Replace Occurrence with a Vector The vector is developed using a heuristic; a set of rules. Different people might use different heuristics to obtain a valuable measure. Those differences create value differentiations. One heuristic might be to create a vector to measure occurrence in the TITLE, META DESCRIPTION, and BODY tags.

CMS matrix Replace Occurrence with a Vector (2) 1 (review) 1 2 (content) 2, 4, 15 3 (indices) 3, 5, 16 Becomes 1 (review) 2 [1,1,0] 2 (content) 1[1,1,0] 3 [1,1,4], 4 [1,1,2], 5 [0,1,1] 3 (indices) 1 [1,1,0], 3 [1,1,3], 4 [1,1,1], 5 [1,1,4]

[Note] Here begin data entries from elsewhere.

/-- **THE KEY THREE-DIMENSIONAL INTEGRAL**: for every `x ∈ ℝ³` and `t > 0`,
`∫_{ℝ³} r(y) ((d₁d₂)⁻¹ − t)₊ dy ≤ π²/(2t)`, where `d₁ d₂ = d₁(x,y) d₂(x,y)` is the product of the
distances, in the meridian half-plane, from `(r(y), y₂)` to `(r(x), x₂)` and to `(−r(x), x₂)`
(cylindrical coordinates reduce it to `2π ×` the planar estimate
`lintegral_halfPlane_sq_mul_orbitKernel_sub_le`; equality in the limit `r(x) → ∞`). [folklore] -/
private theorem lintegral_cylRadius_mul_orbitKernel_sub_le (x : EuclideanSpace ℝ (Fin 3)) {t : ℝ}
    (ht : 0 < t) :
    ∫⁻ y, ENNReal.ofReal (cylRadius y) * ENNReal.ofReal ((Real.sqrt (((cylRadius x -
        cylRadius y) ^ 2 + (x 2 - y 2) ^ 2) * ((cylRadius x + cylRadius y) ^ 2 +
          (x 2 - y 2) ^ 2)))⁻¹ - t) ≤ ENNReal.ofReal (π ^ 2 / (2 * t)) := by
  set a : ℝ := cylRadius x with hadef
  set c : ℝ := x 2 with hcdef
  -- the integrand as a function of `(r(y), y₂)`
  set Φ : ℝ × ℝ → ℝ≥0∞ := fun p => ENNReal.ofReal p.1 * ENNReal.ofReal ((Real.sqrt (((a - p.1) ^ 2 +
    (p.2 - c) ^ 2) * ((a + p.1) ^ 2 + (p.2 - c) ^ 2)))⁻¹ - t) with hΦdef
  have hΦm : Measurable Φ := by
    rw [hΦdef]
    refine (measurable_fst.ennreal_ofReal).mul (Measurable.ennreal_ofReal ?_)
    refine Measurable.sub_const (Measurable.inv ?_) _
    fun_prop
  have hcomp : ∀ y : EuclideanSpace ℝ (Fin 3), ENNReal.ofReal (cylRadius y) *
      ENNReal.ofReal ((Real.sqrt (((a - cylRadius y) ^ 2 + (c - y 2) ^ 2) *
        ((a + cylRadius y) ^ 2 + (c - y 2) ^ 2)))⁻¹ - t) = Φ (cylRadius y, y 2) := by
    intro y
    simp only [hΦdef]
    rw [show (c - y 2) ^ 2 = (y 2 - c) ^ 2 by ring]
  rw [lintegral_congr hcomp, lintegral_comp_cylRadius_eq hΦm]
  -- swap the order of integration
  have hK : Measurable fun p : ℝ × ℝ => ENNReal.ofReal p.2 * Φ (p.2, p.1) :=
    (measurable_snd.ennreal_ofReal).mul (hΦm.comp (measurable_snd.prodMk measurable_fst))
  have hswap : ∫⁻ z : ℝ, ∫⁻ r in Ioi (0 : ℝ), ENNReal.ofReal r * Φ (r, z) =
      ∫⁻ r in Ioi (0 : ℝ), ∫⁻ z : ℝ, ENNReal.ofReal r * Φ (r, z) :=
    lintegral_lintegral_swap (hK.aemeasurable (μ := volume.prod (volume.restrict (Ioi 0))))
  rw [hswap]
  -- translate `z ↦ z + x₂` and collect `r · r = r²`
  set Ψ : ℝ × ℝ → ℝ≥0∞ := fun q => ENNReal.ofReal (q.1 ^ 2) *
    ENNReal.ofReal ((Real.sqrt (((a - q.1) ^ 2 + q.2 ^ 2) * ((a + q.1) ^ 2 + q.2 ^ 2)))⁻¹ - t)
    with hΨdef
  have hΨm : Measurable Ψ := by
    rw [hΨdef]
    refine ((measurable_fst.pow_const 2).ennreal_ofReal).mul (Measurable.ennreal_ofReal ?_)
    refine Measurable.sub_const (Measurable.inv ?_) _
    fun_prop
  have hinner : ∀ r ∈ Ioi (0 : ℝ), ∫⁻ z : ℝ, ENNReal.ofReal r * Φ (r, z) = ∫⁻ h : ℝ, Ψ (r, h) := by
    intro r hr
    have hr : 0 < r := hr
    rw [← lintegral_sub_right_eq_self (fun h : ℝ => Ψ (r, h)) c]
    refine lintegral_congr fun z => ?_
    simp only [hΦdef, hΨdef]
    rw [← mul_assoc, ← ENNReal.ofReal_mul hr.le, ← sq]
  rw [setLIntegral_congr_fun measurableSet_Ioi hinner]
  -- the iterated integral is the integral over the half-plane
  have hprod : ∫⁻ r in Ioi (0 : ℝ), ∫⁻ h : ℝ, Ψ (r, h) =
      ∫⁻ q in Ioi (0 : ℝ) ×ˢ (univ : Set ℝ), Ψ q := by
    rw [Measure.volume_eq_prod, ← Measure.prod_restrict, lintegral_prod _ hΨm.aemeasurable,
      Measure.restrict_univ]
  rw [hprod]
  calc (∫⁻ q in Ioi (0 : ℝ) ×ˢ (univ : Set ℝ), Ψ q) * ENNReal.ofReal (2 * π)
      ≤ ENNReal.ofReal (π / (4 * t)) * ENNReal.ofReal (2 * π) :=
        mul_le_mul' (lintegral_halfPlane_sq_mul_orbitKernel_sub_le a ht) le_rfl
    _ = ENNReal.ofReal (π ^ 2 / (2 * t)) := by
        rw [← ENNReal.ofReal_mul (by positivity)]
        congr 1
        field_simp
        ring

end Reduction

/-! ### §5 Assembly: duality and the constant `1/(2√2)` -/

section Assembly

variable {w : EuclideanSpace ℝ (Fin 3) → EuclideanSpace ℝ (Fin 3)} {M : ℝ}

/-- Pointwise duality (the bathtub principle, linearised): for `‖v‖ ≤ m` and `t ≥ 0`,
`‖v‖ D⁻¹ ≤ t ‖v‖ + m (D⁻¹ − t)₊` (in `ℝ≥0∞`, `ofReal` truncating at `0`). [folklore] -/
private theorem enorm_mul_ofReal_inv_le (v : EuclideanSpace ℝ (Fin 3)) {m D t : ℝ}
    (hvm : ‖v‖ ≤ m) (ht : 0 ≤ t) :
    ‖v‖ₑ * ENNReal.ofReal D⁻¹ ≤
      ENNReal.ofReal t * ‖v‖ₑ + ENNReal.ofReal m * ENNReal.ofReal (D⁻¹ - t) := by
  by_cases h : D⁻¹ ≤ t
  · calc ‖v‖ₑ * ENNReal.ofReal D⁻¹ ≤ ‖v‖ₑ * ENNReal.ofReal t :=
          mul_le_mul' le_rfl (ENNReal.ofReal_le_ofReal h)
      _ = ENNReal.ofReal t * ‖v‖ₑ := mul_comm _ _
      _ ≤ ENNReal.ofReal t * ‖v‖ₑ + ENNReal.ofReal m * ENNReal.ofReal (D⁻¹ - t) := le_self_add
  · have h' : t < D⁻¹ := not_le.1 h
    have hv0 : 0 ≤ ‖v‖ := norm_nonneg v
    have hm0 : 0 ≤ m := hv0.trans hvm
    rw [← ofReal_norm, ← ENNReal.ofReal_mul hv0, ← ENNReal.ofReal_mul ht,
      ← ENNReal.ofReal_mul hm0,
      show ‖v‖ * D⁻¹ = t * ‖v‖ + ‖v‖ * (D⁻¹ - t) by ring,
      ENNReal.ofReal_add (by positivity) (mul_nonneg hv0 (by linarith))]
    gcongr

/-- **Duality for the orbit-averaged majorant**: for any measurable `D`, any `t ≥ 0` and
`‖w(y)‖ ≤ M r(y)`, `∫ ‖w‖ D⁻¹ ≤ t ∫‖w‖ + M ∫ r(y) (D⁻¹ − t)₊ dy`. [folklore] -/
private theorem lintegral_enorm_mul_inv_le_duality {D : EuclideanSpace ℝ (Fin 3) → ℝ} (hD : Measurable D)
    (hwc : Continuous w) (hwM : ∀ y, ‖w y‖ ≤ M * cylRadius y) (hM : 0 ≤ M) {t : ℝ}
    (ht : 0 ≤ t) :
    ∫⁻ y, ‖w y‖ₑ * ENNReal.ofReal (D y)⁻¹ ≤
      (ENNReal.ofReal t * ∫⁻ y, ‖w y‖ₑ) +
        ENNReal.ofReal M * ∫⁻ y, ENNReal.ofReal (cylRadius y) * ENNReal.ofReal ((D y)⁻¹ - t) := by
  have hwm : Measurable fun y => ‖w y‖ₑ := hwc.measurable.enorm
  have hm2 : Measurable fun y : EuclideanSpace ℝ (Fin 3) =>
      ENNReal.ofReal (cylRadius y) * ENNReal.ofReal ((D y)⁻¹ - t) :=
    (continuous_cylRadius.measurable.ennreal_ofReal).mul ((hD.inv.sub_const t).ennreal_ofReal)
  calc ∫⁻ y, ‖w y‖ₑ * ENNReal.ofReal (D y)⁻¹
      ≤ ∫⁻ y, (ENNReal.ofReal t * ‖w y‖ₑ +
          ENNReal.ofReal M * (ENNReal.ofReal (cylRadius y) * ENNReal.ofReal ((D y)⁻¹ - t))) := by
        refine lintegral_mono fun y => ?_
        have h := enorm_mul_ofReal_inv_le (w y) (D := D y) (hwM y) ht
        rwa [ENNReal.ofReal_mul hM, mul_assoc] at h
    _ = (ENNReal.ofReal t * ∫⁻ y, ‖w y‖ₑ) +
        ENNReal.ofReal M * ∫⁻ y, ENNReal.ofReal (cylRadius y) * ENNReal.ofReal ((D y)⁻¹ - t) := by
        rw [lintegral_add_left (hwm.const_mul _), lintegral_const_mul _ hwm,
          lintegral_const_mul _ hm2]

What Does a Vector Do? You can now calculate a “content score” that subdivides the set of available information into those that satisfy the search parameters, and which inherently ranks pages in relation to each other. Examining the previous index: 1 (review) 2 [1,1,0] 2 (content) 1[1,1,0] 3 [1,1,4], 4 [1,1,2], 5 [0,1,1] 3 (indices) 1 [1,1,0], 3 [1,1,3], 4 [1,1,1], 5 [1,1,4] Suppose you search for “content indices”:

Calculate the score for “content indices”: 2 (content) 1[1,1,0] 3 [1,1,4], 4 [1,1,2], 5 [0,1,1] 3 (indices) 1 [1,1,0], 3 [1,1,3], 4 [1,1,1], 5 [1,1,4] A basic content score heuristic takes the sum of each vector and multiplies it by the summed vector of the partner term in each page. Page 1 Content Score for S=(1+1+0) X (1+1+0) = 4 Page 3 Content Score for S=(1+1+4) X (1+1+3) = 30 Page 4 Content Score for S=(1+1+2) X (1+1+1) = 12 Page 5 Content Score for S=(0+1+1) X (1+1+4) = 12

Caveats & Observations Obviously, different search terms will result in a different content scores. Therefore, indices must find a balance between accuracy and economy (i.e. speed). The CS vector is an evolving construct. The color example illustrates this lesson. The relevant calculation heuristics are also evolving. This is the basis of the “arms race” between Search Engines (Google) and marketers (spammers). The dimensional limit to the vector is a fertile area for research, especially in the field of SEO. Content Scores are factored with other index measures to yield the final SERP for a given search term or string. In other words, this is still only a piece of the puzzle of Excellent Content Management.

Discussion: What are the appropriate vector dimensions, and what are the ramifications for content? Title, meta, body... What else? What direct measures, what derivatives? Research Question: How should pictures be factored into a page’s content score?